Selective active site placement in Lewis acid zeolites and implications for catalysis of oxygenated compounds

• Published in: Chemical science (Cambridge) Vol. 11; no. 37; pp. 1225 - 1235
• Main Authors: Rodríguez-Fernández, Aída, Di Iorio, John R, Paris, Cecilia, Boronat, Mercedes, Corma, Avelino, Román-Leshkov, Yuriy, Moliner, Manuel
• Format: Journal Article
• Language: English
• Published: Cambridge Royal Society of Chemistry 30.09.2020; The Royal Society of Chemistry
• Subjects: Acetonitrile; Catalysis; Chemical synthesis; Chemistry; Crystallography; Deuteration; Germanium; Grafting; Infrared spectroscopy; INORGANIC, ORGANIC, PHYSICAL, AND ANALYTICAL CHEMISTRY; Lewis acid; Low concentrations; NMR; Nuclear magnetic resonance; Silicon dioxide; Tin; Zeolites
• ISSN: 2041-6520; 2041-6539
• DOI: 10.1039/d0sc03809a

The selective incorporation of isolated framework Lewis acid sites at specific crystallographic positions in high-silica zeolites was achieved by applying a rationalized post-synthetic grafting methodology.

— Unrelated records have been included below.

/-
Copyright: harness cell b2b-lgcu-borel (gen 13).  Honest framing: the VALUE here is a THEOREM
(an all-`p` packing law for one configuration class) — NOT summit progress; the crux item
`SubgroupIdentityDesigns` (stmt-MatrixMultiplication-14079) stays open and untouched.
-/
import Summits.MatrixMultiplication.MatrixMultiplication.Theorems.SubgroupIdentityDesigns.Negative.DecoratedSylowShapes

/-!
# The decorated-Sylow packing law `|H₁||H₂||H₃| ≤ p³(p-1)` in `GL₂(𝔽_p)`

A subgroup of `GL₂(𝔽_p)` of order divisible by `p` and not containing `SL₂` is a
*decorated Sylow*: `U_x ≤ H ≤ B_x` for a point `x ∈ ℙ¹(𝔽_p)`, `U_x` the unipotent radical of the
stabiliser `B_x` of `x`, `|H| = p·d`.  For three such subgroups at the three points
`[e₀]`, `[e₀ + e₁]`, `[e₁]` — upper triangular `H₁ ⊇ U⁺`, `H₂ ⊇ U_{[1:1]}` inside the stabiliser
of the line through `(1,1)`, lower triangular `H₃ ⊇ U⁻`, each hypothesis stated on matrix
entries — we prove

* `decoratedSylow_volume_le` : `SubgroupTPP H₁ H₂ H₃ → |H₁| |H₂| |H₃| ≤ p³ (p - 1)`.

(`GL₂` is `3`-transitive on `ℙ¹` and two members of a TPP triple sharing a point would share its
root group, so up to conjugation this covers every subgroup-TPP triple of decorated Sylows.
Equality `d₁d₂d₃ = p - 1` is attained, e.g. by `(U⁺ ⋊ diag(A,1), U_{[1:1]}, U⁻ ⋊ diag(A',1))` with
`A A' = 𝔽_pˣ`, `A ∩ A' = 1`; census maxima `500, 2058, 13310` at `p = 5, 7, 11`.)

Proof.  Each `Hᵢ` is the full preimage of its diagonal image `Dᵢ ≤ T = 𝔽_pˣ × 𝔽_pˣ`
(file `DecoratedSylowShapes`: `mem_of_*_diag`, `card_le_of_diag_*`; for `H₂` the "diagonal" is
(eigenvalue on `(1,1)`, eigenvalue on the quotient)), so `|Hᵢ| ≤ p |Dᵢ|`.  The TPP forces
(i) `D₁ ∩ D₃ = 1` (a common value gives a diagonal matrix in `H₁ ∩ H₃`) and (ii) the *core*:
if `d₁ d₃ = (σρ/c, c)` with `dᵢ ∈ Dᵢ`, `(σ,ρ) ∈ D₂`, `c ∈ 𝔽_pˣ`, then `σ = ρ = c = 1` — because
the explicit element `h = [[σ-c+ρ, c-ρ],[σ-c, c]] ∈ H₂` factors as `X·Y` with `X ∈ H₁` upper of
diagonal `d₁` and `Y ∈ H₃` lower of diagonal `d₃`.  Hence
`(d₁, d₃, (σ,ρ), c) ↦ d₁ d₃ (σρ c⁻¹, c)` injects `D₁ × D₃ × D₂ × 𝔽_pˣ ↪ T`, i.e.
`|D₁||D₂||D₃| (p-1) ≤ (p-1)²`.  (Invariantly: the image of `H₂ ∩ (big cell)` under
`g ↦ (det g / g₁₁, g₁₁)` is the order-`(p-1)|D₂|` subgroup `det⁻¹(det D₂)` of `T`, which must
meet `D₁D₃` trivially.)  Sorry-free; no new definitions.
-/

set_option linter.dupNamespace false
import Mathlib.Analysis.SpecialFunctions.Integrals.LogTrigonometric
import Mathlib.Analysis.SpecialFunctions.Trigonometric.ArctanDeriv
import Mathlib.MeasureTheory.Function.JacobianOneDim
import Mathlib.Analysis.SpecialFunctions.Integrals.Basic
import Mathlib.MeasureTheory.Integral.IntegralEqImproper
import Mathlib.Analysis.Complex.ExponentialBounds
import Mathlib.Analysis.Real.Pi.Bounds
import HarnessLib

/-!
# `∫ log(1 + x²)/(1 + x²) dx = 2π log 2` and companions

Topic `Literature/Analysis/SpecialFunctions`. Everything in this file is PROVED; no named fact and no
definition is introduced.

The classical evaluation `∫_{−∞}^{∞} log(1 + x²)/(1 + x²) dx = 2π log 2` (substitute `x = tan θ`:
the integrand becomes `−2 log cos θ` on `(−π/2, π/2)`, and `∫_0^{π/2} log sin = −(π/2) log 2` is
Mathlib's `integral_log_sin_zero_pi_div_two`), together with `∫ x²/(1 + x²)² dx = π/2` (the same
substitution gives `sin²θ`) and the consequence
`∫ log(1 + x²/4)/(1 + x²) dx ≤ 2π log 2 − 3π/8` (from `log(1 − ¾ y) ≤ −¾ y`, `y = x²/(1 + x²)`;
the exact value is `2π log(3/2)`). These are the numerical inputs of the error term of K. Ford's
smoothed explicit formula (*Zero-free regions for the Riemann zeta function*, 2002, proof of
Lemma 4.5: `∫ log(1+v²)/(1+v²) dv`, evaluated there implicitly), see
`Literature/NumberTheory/LFunctions/` (Ford's Lemma 4.5).

* `integral_comp_tan`, `integrable_iff_comp_tan` — the substitution `x = tan θ` on the whole line
  (Mathlib's change of variables `integral_image_eq_integral_abs_deriv_smul` with `tan` injective on
  `(−π/2, π/2)` onto `ℝ`);
* `integral_log_cos_neg_pi_div_two_pi_div_two` — `∫_{−π/2}^{π/2} log cos = −π log 2`;
* `integral_log_one_add_sq_div` (`= 2π log 2`), `integral_sq_div_one_add_sq_sq` (`= π/2`),
  `integral_log_one_add_sq_div_four_le` (`≤ 2π log 2 − 3π/8`), and the integrability of the three
  integrands.

## References

* I. S. Gradshteyn, I. M. Ryzhik, *Table of Integrals, Series, and Products*, 4.295.7 (`a = b = 1`)
  and 4.224.3 (`∫_0^{π/2} log sin`). [folklore]
* K. Ford, *Zero-free regions for the Riemann zeta function*, Number Theory for the Millennium II,
  A K Peters 2002, proof of Lemma 4.5. [Ford2002Millennium]
-/

noncomputable section

open Real Set MeasureTheory intervalIntegral

namespace Literature.Analysis.SpecialFunctions

/-! ### The substitution `x = tan θ` on the whole line -/

/-- `tan` maps `(−π/2, π/2)` onto `ℝ`. [folklore] -/
theorem image_tan_Ioo : Real.tan '' Ioo (-(π / 2)) (π / 2) = univ :=
  eq_univ_of_forall fun x ↦ Real.surjOn_tan (mem_univ x)

/-- **Substitution `x = tan θ`**: for any `g`,
`∫_{−∞}^{∞} g(x) dx = ∫_{(−π/2, π/2)} g(tan θ)/cos²θ dθ` (both sides `0` if not integrable).
[folklore] -/
theorem integral_comp_tan (g : ℝ → ℝ) :
    ∫ x : ℝ, g x = ∫ θ in Ioo (-(π / 2)) (π / 2), 1 / Real.cos θ ^ 2 * g (Real.tan θ) := by
  have h := integral_image_eq_integral_abs_deriv_smul (s := Ioo (-(π / 2)) (π / 2)) (f := Real.tan)
    (f' := fun θ ↦ 1 / Real.cos θ ^ 2) measurableSet_Ioo
    (fun θ hθ ↦ (Real.hasDerivAt_tan (cos_pos_of_mem_Ioo hθ).ne').hasDerivWithinAt) Real.injOn_tan g
  rw [image_tan_Ioo, setIntegral_univ] at h
  rw [h]
  refine setIntegral_congr_fun measurableSet_Ioo fun θ hθ ↦ ?_
  rw [smul_eq_mul, abs_of_pos (by have := cos_pos_of_mem_Ioo hθ; positivity)]

/-- The same substitution for integrability. [folklore] -/
theorem integrable_iff_comp_tan (g : ℝ → ℝ) :
    Integrable g ↔ IntegrableOn (fun θ ↦ 1 / Real.cos θ ^ 2 * g (Real.tan θ)) (Ioo (-(π / 2)) (π / 2)) := by
  have h := integrableOn_image_iff_integrableOn_abs_deriv_smul (s := Ioo (-(π / 2)) (π / 2)) (f := Real.tan)
    (f' := fun θ ↦ 1 / Real.cos θ ^ 2) measurableSet_Ioo
    (fun θ hθ ↦ (Real.hasDerivAt_tan (cos_pos_of_mem_Ioo hθ).ne').hasDerivWithinAt) Real.injOn_tan g
  rw [image_tan_Ioo, integrableOn_univ] at h
  rw [h]
  refine integrableOn_congr_fun (fun θ hθ ↦ ?_) measurableSet_Ioo
  rw [smul_eq_mul, abs_of_pos (by have := cos_pos_of_mem_Ioo hθ; positivity)]

/-- On `(−π/2, π/2)`: `1 + tan²θ = 1/cos²θ`. [folklore] -/
theorem one_add_tan_sq {θ : ℝ} (hθ : θ ∈ Ioo (-(π / 2)) (π / 2)) :
    1 + Real.tan θ ^ 2 = 1 / Real.cos θ ^ 2 := by
  have hc := (cos_pos_of_mem_Ioo hθ).ne'
  rw [← Real.inv_one_add_tan_sq hc, one_div, inv_inv]

/-! ### `∫_{−π/2}^{π/2} log cos θ dθ = −π log 2` -/

/-- `∫_{−π/2}^{π/2} log(cos θ) dθ = −π log 2` (Mathlib's `∫_0^{π/2} log sin = −(π/2) log 2`, the
symmetry of `cos`, and `cos θ = sin(π/2 − θ)`). [folklore] -/
theorem integral_log_cos_neg_pi_div_two_pi_div_two :
    ∫ θ in (-(π / 2))..(π / 2), Real.log (Real.cos θ) = -π * Real.log 2 := by
  have h1 : ∫ θ in (-(π / 2))..0, Real.log (Real.cos θ) = ∫ θ in (0:ℝ)..(π / 2), Real.log (Real.cos θ) := by
    have := intervalIntegral.integral_comp_neg (a := -(π / 2)) (b := 0) (fun θ ↦ Real.log (Real.cos θ))
    simp only [Real.cos_neg, neg_neg, neg_zero] at this
    rw [this]
  have h2 : ∫ θ in (0:ℝ)..(π / 2), Real.log (Real.cos θ) = ∫ θ in (0:ℝ)..(π / 2), Real.log (Real.sin θ) := by
    have := intervalIntegral.integral_comp_sub_left (a := 0) (b := π / 2) (fun θ ↦ Real.log (Real.sin θ)) (π / 2)
    simp only [Real.sin_pi_div_two_sub, sub_self, sub_zero] at this
    rw [this]
  have hI : ∀ a b : ℝ, IntervalIntegrable (fun θ ↦ Real.log (Real.cos θ)) volume a b :=
    fun a b ↦ intervalIntegrable_log_cos
  rw [← intervalIntegral.integral_add_adjacent_intervals (b := 0) (hI _ _) (hI _ _), h1, h2,
    integral_log_sin_zero_pi_div_two]
  ring

/-! ### The three integrals -/

/-- **`∫_{−∞}^{∞} log(1 + x²)/(1 + x²) dx = 2π log 2`** (substitute `x = tan θ`: the integrand
becomes `−2 log cos θ`). [folklore] -/
theorem integral_log_one_add_sq_div : ∫ x : ℝ, Real.log (1 + x ^ 2) / (1 + x ^ 2) = 2 * π * Real.log 2 := by
  rw [integral_comp_tan]
  have hcongr : EqOn (fun θ ↦ 1 / Real.cos θ ^ 2 * (Real.log (1 + Real.tan θ ^ 2) / (1 + Real.tan θ ^ 2)))
      (fun θ ↦ -2 * Real.log (Real.cos θ)) (Ioo (-(π / 2)) (π / 2)) := by
    intro θ hθ
    have hc := cos_pos_of_mem_Ioo hθ
    simp only
    rw [one_add_tan_sq hθ, one_div, Real.log_inv, Real.log_pow]
    field_simp
    ring
  rw [setIntegral_congr_fun measurableSet_Ioo hcongr, ← integral_Ioc_eq_integral_Ioo,
    ← intervalIntegral.integral_of_le (by linarith [Real.pi_pos]), intervalIntegral.integral_const_mul,
    integral_log_cos_neg_pi_div_two_pi_div_two]
  ring

/-- `x ↦ log(1 + x²)/(1 + x²)` is integrable on `ℝ`. [folklore] -/
theorem integrable_log_one_add_sq_div : Integrable fun x : ℝ ↦ Real.log (1 + x ^ 2) / (1 + x ^ 2) := by
  rw [integrable_iff_comp_tan]
  have h : IntegrableOn (fun θ ↦ -2 * Real.log (Real.cos θ)) (Ioo (-(π / 2)) (π / 2)) := by
    have hI : IntervalIntegrable (fun θ ↦ Real.log (Real.cos θ)) volume (-(π / 2)) (π / 2) :=
      intervalIntegrable_log_cos
    have := hI.const_mul (-2)
    rw [intervalIntegrable_iff_integrableOn_Ioo_of_le (by linarith [Real.pi_pos])] at this
    exact this
  refine h.congr_fun (fun θ hθ ↦ ?_) measurableSet_Ioo
  have hc := cos_pos_of_mem_Ioo hθ
  simp only
  rw [one_add_tan_sq hθ, one_div, Real.log_inv, Real.log_pow]
  field_simp
  ring

/-- **`∫_{−∞}^{∞} x²/(1 + x²)² dx = π/2`** (substitute `x = tan θ`: the integrand becomes `sin²θ`).
[folklore] -/
theorem integral_sq_div_one_add_sq_sq : ∫ x : ℝ, x ^ 2 / (1 + x ^ 2) ^ 2 = π / 2 := by
  rw [integral_comp_tan]
  have hcongr : EqOn (fun θ ↦ 1 / Real.cos θ ^ 2 * (Real.tan θ ^ 2 / (1 + Real.tan θ ^ 2) ^ 2))
      (fun θ ↦ Real.sin θ ^ 2) (Ioo (-(π / 2)) (π / 2)) := by
    intro θ hθ
    have hc := cos_pos_of_mem_Ioo hθ
    simp only
    rw [one_add_tan_sq hθ, Real.tan_eq_sin_div_cos]
    field_simp
  rw [setIntegral_congr_fun measurableSet_Ioo hcongr, ← integral_Ioc_eq_integral_Ioo,
    ← intervalIntegral.integral_of_le (by linarith [Real.pi_pos]), integral_sin_sq]
  simp

/-- `x ↦ x²/(1 + x²)²` is integrable on `ℝ`. [folklore] -/
theorem integrable_sq_div_one_add_sq_sq : Integrable fun x : ℝ ↦ x ^ 2 / (1 + x ^ 2) ^ 2 := by
  rw [integrable_iff_comp_tan]
  have h : IntegrableOn (fun θ ↦ Real.sin θ ^ 2) (Ioo (-(π / 2)) (π / 2)) :=
    ((by fun_prop : Continuous fun θ ↦ Real.sin θ ^ 2).integrableOn_Icc).mono_set Ioo_subset_Icc_self
  refine h.congr_fun (fun θ hθ ↦ ?_) measurableSet_Ioo
  have hc := cos_pos_of_mem_Ioo hθ
  simp only
  rw [one_add_tan_sq hθ, Real.tan_eq_sin_div_cos]
  field_simp

/-- Pointwise: `log(1 + x²/4) ≤ log(1 + x²) − (3/4) x²/(1 + x²)`
(`log(1 − ¾·x²/(1+x²)) ≤ −¾·x²/(1+x²)`). [folklore] -/
theorem log_one_add_sq_div_four_le (x : ℝ) :
    Real.log (1 + x ^ 2 / 4) ≤ Real.log (1 + x ^ 2) - 3 / 4 * (x ^ 2 / (1 + x ^ 2)) := by
  have h1 : 0 < 1 + x ^ 2 := by positivity
  have h2 : 0 < 1 + x ^ 2 / 4 := by positivity
  have hq : (1 + x ^ 2 / 4) / (1 + x ^ 2) = 1 - 3 / 4 * (x ^ 2 / (1 + x ^ 2)) := by
    field_simp; ring
  have h3 : Real.log ((1 + x ^ 2 / 4) / (1 + x ^ 2)) ≤ (1 + x ^ 2 / 4) / (1 + x ^ 2) - 1 :=
    Real.log_le_sub_one_of_pos (by positivity)
  rw [Real.log_div h2.ne' h1.ne'] at h3
  rw [hq] at h3
  linarith

/-- **`∫_{−∞}^{∞} log(1 + x²/4)/(1 + x²) dx ≤ 2π log 2 − 3π/8`** (`≈ 3.18`; the exact value is
`2π log(3/2) ≈ 2.55`). [folklore] -/
theorem integral_log_one_add_sq_div_four_le :
    ∫ x : ℝ, Real.log (1 + x ^ 2 / 4) / (1 + x ^ 2) ≤ 2 * π * Real.log 2 - 3 * π / 8 := by
  have hI1 := integrable_log_one_add_sq_div
  have hI2 := integrable_sq_div_one_add_sq_sq
  have hle : ∀ x : ℝ, Real.log (1 + x ^ 2 / 4) / (1 + x ^ 2) ≤
      Real.log (1 + x ^ 2) / (1 + x ^ 2) - 3 / 4 * (x ^ 2 / (1 + x ^ 2) ^ 2) := by
    intro x
    have h1 : 0 < 1 + x ^ 2 := by positivity
    have h := div_le_div_of_nonneg_right (log_one_add_sq_div_four_le x) h1.le
    rw [sub_div] at h
    refine h.trans (le_of_eq ?_)
    congr 1
    field_simp
  by_cases hint : Integrable fun x : ℝ ↦ Real.log (1 + x ^ 2 / 4) / (1 + x ^ 2)
  · calc ∫ x : ℝ, Real.log (1 + x ^ 2 / 4) / (1 + x ^ 2)
        ≤ ∫ x : ℝ, (Real.log (1 + x ^ 2) / (1 + x ^ 2) - 3 / 4 * (x ^ 2 / (1 + x ^ 2) ^ 2)) :=
          integral_mono hint (hI1.sub (hI2.const_mul _)) hle
      _ = 2 * π * Real.log 2 - 3 / 4 * (π / 2) := by
          rw [integral_sub hI1 (hI2.const_mul _), MeasureTheory.integral_const_mul, integral_log_one_add_sq_div,
            integral_sq_div_one_add_sq_sq]
      _ = 2 * π * Real.log 2 - 3 * π / 8 := by ring
  · rw [integral_undef hint]
    have h2 := Real.log_two_gt_d9
    nlinarith [Real.pi_gt_three]

/-- `x ↦ log(1 + x²/4)/(1 + x²)` is integrable on `ℝ` (dominated by `log(1 + x²)/(1 + x²)`).
[folklore] -/
theorem integrable_log_one_add_sq_div_four :
    Integrable fun x : ℝ ↦ Real.log (1 + x ^ 2 / 4) / (1 + x ^ 2) := by
  refine integrable_log_one_add_sq_div.mono ?_ (ae_of_all _ fun x ↦ ?_)
  · have hc : Continuous fun x : ℝ ↦ Real.log (1 + x ^ 2 / 4) / (1 + x ^ 2) :=
      ((Continuous.log (by fun_prop) (fun x ↦ by positivity)).div (by fun_prop) (fun x ↦ by positivity))
    exact hc.aestronglyMeasurable
  · have h1 : 0 < 1 + x ^ 2 := by positivity
    rw [Real.norm_eq_abs, Real.norm_eq_abs, abs_of_nonneg (div_nonneg (Real.log_nonneg (by nlinarith)) h1.le),
      abs_of_nonneg (div_nonneg (Real.log_nonneg (by nlinarith)) h1.le)]
    exact div_le_div_of_nonneg_right (Real.log_le_log (by positivity) (by nlinarith)) h1.le

end Literature.Analysis.SpecialFunctions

The removal of framework Ge atoms from a Ge-BEC zeolite with low concentrations of Ge in the framework (Si/Ge ∼ 150) followed by grafting allows the synthesis of Sn-BEC zeolites with Sn atoms positionally biased into the double-4-ring (D4R) crystallographic positions of the BEC framework. Spectroscopic characterization using solid-state nuclear magnetic resonance (NMR) coupled with theoretical calculations revealed that Sn atoms preferentially form open Sn sites in the D4R of Sn-BEC. This observation was supported by IR spectra of adsorbed deuterated acetonitrile (CD 3 CN), a known titrant of Sn sites in zeolites. The catalytic implications of selective incorporation of open Sn sites in Sn-BEC were probed using the Meerwein-Ponndorf-Verley-Oppenauer (MPVO) reaction. Although the MPVO turnover rates normalized by the total number of open Sn sites were comparable on Sn-BEC and a conventional Sn-Beta catalyst synthesized in fluoride media (Sn-Beta(F)), Sn-BEC demonstrated higher per gram reaction rates because of its larger fraction of open sites compared to Sn-Beta(F). These results highlight the advantage of placing active sites in targeted locations within a zeolite structure. The methodology presented here to selectively place catalytic active sites via sacrificial heteroatoms, such as Ge, can be generalized for the design of many other tetrahedrally-coordinated metal-containing zeolites. The selective incorporation of isolated framework Lewis acid sites in specific crystallographic positions in high-silica zeolites was achieved successfully by applying a rationalized post-synthetic grafting methodology.